Smiling, Hopkins fished a squirming rabbit out of his pocket and held it up by the ears. “So far, you’ve seen an innocuous species of rabbit, but, tomorrow at midday, you’ll encounter a new variety: the rabbit that can eat.”
With these words, he presented the animal with a bunch of clover.
The silent crowd watched in consternation as the animal’s muzzle twitched and turned toward the vegetable to swallow it with mechanical delight.
Everyone pictured an army of indestructible, voracious rabbits devouring everything in sight. Dread crushed the assembly. Nobody dared utter a sound.

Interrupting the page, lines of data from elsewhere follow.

import Mathlib
import HarnessLib
import Literature.MathematicalPhysics.QuantumLattice.KohnLuttingerLindhardMeasurable

/-!
# Route `WeakCouplingBCS` — certificate half of stmt-HubbardSuperconductivity-0158, item «(E2)-TPRIME-LINDHARD-BOUND» (pen (R460)(A)), towards (N2) = (SV):
# the shell volume of the `t`–`t′` band REDUCED TO A ONE-DIMENSIONAL INTEGRAL of explicit `arccos` slice lengths (chart-free; scope memo §8)

Cell `gate-hubbard-kl`, seat p4 (g23); zero kit; no definitions.  For `|t′| < 1/2` write `ε_{t′}(x, y) = −2cos x − A·cos y` with `A = 2 + 4t′cos x > 0` and
`g = −(μ + 2cos x)/A`; the `x`-slice of the shell `BZ ∩ {|ε_{t′} − μ| < t}` is `{y ∈ [−π, π) : |cos y − g| < t/A}`, of length `≤ 2·(arccos (g − t/A) − arccos (g + t/A))`
(`volume_abs_cos_sub_lt_inter_Icc_le`, the `Icc` twin of …KlShellSliceTrig §1), so by Fubini
* **`kltp_shellVolume_le_lintegral_slices`** — `vol(BZ ∩ {|ε_{t′} − μ| < t}) ≤ ∫⁻_{x ∈ [−π,π]} 2·(arccos (g(x) − t/A(x)) − arccos (g(x) + t/A(x))) dx`.
What remains for (SV) `≤ C_sh·t` on the record's box is the estimate of this explicit integral (memo §8 (ii)+(iv): `arccos_sub_arccos_le_div_sqrt` off the crossings of
the Fermi curve with `y = ±π`, `arccos_sub_arccos_le_two_sqrt` + transversality near them).  Nothing here asserts (SV) for any `t′`, a record, a margin, `K₃`, `U₀`, the
window or superconductivity.  [folklore]
-/

noncomputable section

-- the tree's namespace `Summit.<Summit>.<Problem>.Theorems` repeats the summit name by design (D-0017)
set_option linter.dupNamespace false

namespace Summit.HubbardSuperconductivity.HubbardSuperconductivity.Theorems

open Real Set MeasureTheory MeasureTheory.Measure Literature.MathematicalPhysics.QuantumLattice
open scoped ENNReal

/-! ### §1 The slice length on the closed period `[−π, π]` -/

/-- `λ({y ∈ [−π, π] : |cos y − g| < τ}) ≤ 2·(arccos (g − τ) − arccos (g + τ))` (the `Icc` twin of `volume_abs_cos_sub_lt_inter_Ioc_le`). [folklore] -/
theorem volume_abs_cos_sub_lt_inter_Icc_le (g τ : ℝ) :
    volume ({y : ℝ | |cos y - g| < τ} ∩ Icc (-π) π) ≤ ENNReal.ofReal (2 * (arccos (g - τ) - arccos (g + τ))) := by
  rcases le_or_gt τ 0 with hτ | hτ
  · have hempty : {y : ℝ | |cos y - g| < τ} ∩ Icc (-π) π = ∅ := by
      ext y
      simp only [mem_inter_iff, mem_setOf_eq, mem_empty_iff_false, iff_false, not_and]
      intro h; exact absurd (h.trans_le hτ) (not_lt.2 (abs_nonneg _))
    rw [hempty, measure_empty]; exact bot_le
  set a : ℝ := arccos (g + τ) with ha
  set b : ℝ := arccos (g - τ) with hb
  have hsub : {y : ℝ | |cos y - g| < τ} ∩ Icc (-π) π ⊆ Icc a b ∪ Icc (-b) (-a) := by
    rintro y ⟨hy, hyI⟩
    rw [mem_setOf_eq, abs_lt] at hy
    obtain ⟨h1, h2⟩ := hy
    have hc1 : g - τ ≤ cos y := by linarith
    have hc2 : cos y ≤ g + τ := by linarith
    rcases le_or_gt 0 y with hy0 | hy0
    · left
      have hyc : arccos (cos y) = y := arccos_cos hy0 hyI.2
      refine ⟨?_, ?_⟩
      · rw [ha, ← hyc]; exact arccos_le_arccos hc2
      · rw [hb, ← hyc]; exact arccos_le_arccos hc1
    · right
      have hyc : arccos (cos (-y)) = -y := arccos_cos (by linarith) (by linarith [hyI.1])
      rw [cos_neg] at hyc
      refine ⟨?_, ?_⟩
      · rw [hb, neg_le, ← hyc]; exact arccos_le_arccos hc1
      · rw [ha, le_neg, ← hyc]; exact arccos_le_arccos hc2
  have hab : a ≤ b := by rw [ha, hb]; exact arccos_le_arccos (by linarith)
  calc volume ({y : ℝ | |cos y - g| < τ} ∩ Icc (-π) π) ≤ volume (Icc a b ∪ Icc (-b) (-a)) := measure_mono hsub
    _ ≤ volume (Icc a b) + volume (Icc (-b) (-a)) := measure_union_le _ _
    _ = ENNReal.ofReal (b - a) + ENNReal.ofReal (-a - -b) := by rw [Real.volume_Icc, Real.volume_Icc]
    _ = ENNReal.ofReal (2 * (b - a)) := by
        rw [← ENNReal.ofReal_add (by linarith) (by linarith)]; congr 1; ring

/-! ### §2 The shell as the preimage of a planar set, and its slices -/

/-- The shell `BZ ∩ {|ε_{t′} − μ| < t}` is the preimage under `k ↦ (k₀, k₁)` of an explicit planar set. [folklore] -/
theorem kltp_shell_eq_preimage (tp μ t : ℝ) :
    brillouinZone ∩ {p : Momentum | |squareDispersion 1 tp p - μ| < t} =
      (fun k : Momentum => ((k 0, k 1) : ℝ × ℝ)) ⁻¹'
        {x : ℝ × ℝ | (x.1 ∈ Ico (-π) π ∧ x.2 ∈ Ico (-π) π) ∧ |-2 * 1 * (Real.cos x.1 + Real.cos x.2) - 4 * tp * Real.cos x.1 * Real.cos x.2 - μ| < t} := by
  ext k
  simp only [brillouinZone, mem_inter_iff, mem_setOf_eq, mem_preimage, Fin.forall_fin_two, squareDispersion]

/-- The planar shell set is measurable. [folklore] -/
theorem kltp_measurableSet_planarShell (tp μ t : ℝ) :
    MeasurableSet {x : ℝ × ℝ | (x.1 ∈ Ico (-π) π ∧ x.2 ∈ Ico (-π) π) ∧
      |-2 * 1 * (Real.cos x.1 + Real.cos x.2) - 4 * tp * Real.cos x.1 * Real.cos x.2 - μ| < t} := by
  have h1 : MeasurableSet {x : ℝ × ℝ | x.1 ∈ Ico (-π) π ∧ x.2 ∈ Ico (-π) π} := by
    have : {x : ℝ × ℝ | x.1 ∈ Ico (-π) π ∧ x.2 ∈ Ico (-π) π} = Ico (-π) π ×ˢ Ico (-π) π := by ext x; simp [mem_prod]
    rw [this]; exact measurableSet_Ico.prod measurableSet_Ico
  have hc : Continuous fun x : ℝ × ℝ => |-2 * 1 * (Real.cos x.1 + Real.cos x.2) - 4 * tp * Real.cos x.1 * Real.cos x.2 - μ| := by fun_prop
  exact h1.inter (measurableSet_lt hc.measurable measurable_const)

/-- **The `x`-slice of the shell is a cosine-sublevel set**: for `|t′| < 1/2`, with `A = 2 + 4t′cos x > 0` and `g = −(μ + 2cos x)/A`, the slice lies in
`{y : |cos y − g| < t/A} ∩ [−π, π]`. [folklore] -/
theorem kltp_shell_slice_subset {tp : ℝ} (htp : |tp| < 1 / 2) (μ t x : ℝ) :
    (Prod.mk x ⁻¹' {z : ℝ × ℝ | (z.1 ∈ Ico (-π) π ∧ z.2 ∈ Ico (-π) π) ∧
        |-2 * 1 * (Real.cos z.1 + Real.cos z.2) - 4 * tp * Real.cos z.1 * Real.cos z.2 - μ| < t}) ⊆
      {y : ℝ | |cos y - (-(μ + 2 * cos x) / (2 + 4 * tp * cos x))| < t / (2 + 4 * tp * cos x)} ∩ Icc (-π) π := by
  have hcoef : 0 < 2 + 4 * tp * cos x := by
    have h1 : |4 * tp * cos x| ≤ 4 * |tp| := by
      rw [abs_mul, abs_mul, abs_of_pos (by norm_num : (0 : ℝ) < 4)]
      exact mul_le_of_le_one_right (by positivity) (abs_cos_le_one x)
    have h2 : -(4 * |tp|) ≤ 4 * tp * cos x := (neg_le_neg h1).trans (neg_abs_le _)
    linarith
  rintro y ⟨⟨-, hy⟩, h⟩
  simp only at hy h
  refine ⟨?_, Ico_subset_Icc_self hy⟩
  simp only [mem_setOf_eq]
  have hne : 2 + 4 * tp * cos x ≠ 0 := hcoef.ne'
  rw [lt_div_iff₀ hcoef]
  have habs : |cos y - -(μ + 2 * cos x) / (2 + 4 * tp * cos x)| * (2 + 4 * tp * cos x) =
      |(cos y - -(μ + 2 * cos x) / (2 + 4 * tp * cos x)) * (2 + 4 * tp * cos x)| := by
    rw [abs_mul, abs_of_pos hcoef]
  have hmul : (cos y - -(μ + 2 * cos x) / (2 + 4 * tp * cos x)) * (2 + 4 * tp * cos x) =
      -(-2 * 1 * (cos x + cos y) - 4 * tp * cos x * cos y - μ) := by
    rw [sub_mul, div_mul_cancel₀ _ hne]
    ring
  rw [habs, hmul, abs_neg]
  exact h

/-! ### §3 The shell volume as a one-dimensional integral of slice lengths -/

/-- **The shell volume of the `t`–`t′` band is at most the integral of the explicit slice lengths** (`|t′| < 1/2`, every `μ`, `t`):
`vol(BZ ∩ {|ε_{t′} − μ| < t}) ≤ ∫⁻_{[−π,π]} 2·(arccos (g(x) − t/A(x)) − arccos (g(x) + t/A(x))) dx`, `A = 2 + 4t′cos x`, `g = −(μ + 2cos x)/A`. [folklore] -/
theorem kltp_shellVolume_le_lintegral_slices {tp : ℝ} (htp : |tp| < 1 / 2) (μ t : ℝ) :
    volume (brillouinZone ∩ {p : Momentum | |squareDispersion 1 tp p - μ| < t}) ≤
      ∫⁻ x in Icc (-π) π, ENNReal.ofReal (2 * (arccos (-(μ + 2 * cos x) / (2 + 4 * tp * cos x) - t / (2 + 4 * tp * cos x)) -
        arccos (-(μ + 2 * cos x) / (2 + 4 * tp * cos x) + t / (2 + 4 * tp * cos x)))) := by
  set T : Set (ℝ × ℝ) := {z : ℝ × ℝ | (z.1 ∈ Ico (-π) π ∧ z.2 ∈ Ico (-π) π) ∧
    |-2 * 1 * (Real.cos z.1 + Real.cos z.2) - 4 * tp * Real.cos z.1 * Real.cos z.2 - μ| < t} with hT
  have hTm : MeasurableSet T := kltp_measurableSet_planarShell tp μ t
  rw [kltp_shell_eq_preimage, measurePreserving_momentum_prod.measure_preimage hTm.nullMeasurableSet]
  rw [show (volume : Measure (ℝ × ℝ)) = (volume : Measure ℝ).prod volume from rfl, Measure.prod_apply hTm]
  -- slices outside `x ∈ [−π, π)` are empty; inside they are cosine-sublevel sets
  set F : ℝ → ℝ≥0∞ := fun x => ENNReal.ofReal (2 * (arccos (-(μ + 2 * cos x) / (2 + 4 * tp * cos x) - t / (2 + 4 * tp * cos x)) -
    arccos (-(μ + 2 * cos x) / (2 + 4 * tp * cos x) + t / (2 + 4 * tp * cos x)))) with hF
  have hpt : ∀ x, volume (Prod.mk x ⁻¹' T) ≤ (Icc (-π) π).indicator F x := by
    intro x
    by_cases hx : x ∈ Ico (-π) π
    · rw [indicator_of_mem (Ico_subset_Icc_self hx)]
      exact (measure_mono (kltp_shell_slice_subset htp μ t x)).trans (volume_abs_cos_sub_lt_inter_Icc_le _ _)
    · have hempty : Prod.mk x ⁻¹' T = ∅ := by
        ext y
        simp only [hT, mem_preimage, mem_setOf_eq, mem_empty_iff_false, iff_false, not_and]
        intro h; exact absurd h.1 hx
      rw [hempty, measure_empty]; exact bot_le
  calc ∫⁻ x, volume (Prod.mk x ⁻¹' T) ≤ ∫⁻ x, (Icc (-π) π).indicator F x := lintegral_mono hpt
    _ = ∫⁻ x in Icc (-π) π, F x := lintegral_indicator measurableSet_Icc F

end Summit.HubbardSuperconductivity.HubbardSuperconductivity.Theorems

end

That night, an extraordinary meeting of the city council was called, and, come morning, an employee was dispatched to the American’s house with an invitation to the mayor’s office. This time, Hopkins was at home.
The inventor, upon hearing the decision that gave him permission to build his factory, listened gravely to the question he surely expected.
The mayor, tired and pensive, his face expressing a deep doubt, said:
“Tell me now.” His hand caressed his forehead as if wanting to dispel an oppressive impression. “I get most of your science. There’s something, though, I don’t understand. It’s the fact that, thanks to your savoir-faire in mechanics, by mastering the process of life, you have created rabbits that can eat. How is it possible? The rabbit you showed us…”
Hopkins gave a smile that was more bitter than usual and tipped his impeccable top hat. “Well, that one…,” he said. “That rabbit, Mayor, the one I showed you, was, quite exceptionally, a real, living rabbit.”
* Translator’s note: Deutsche Reichspatent.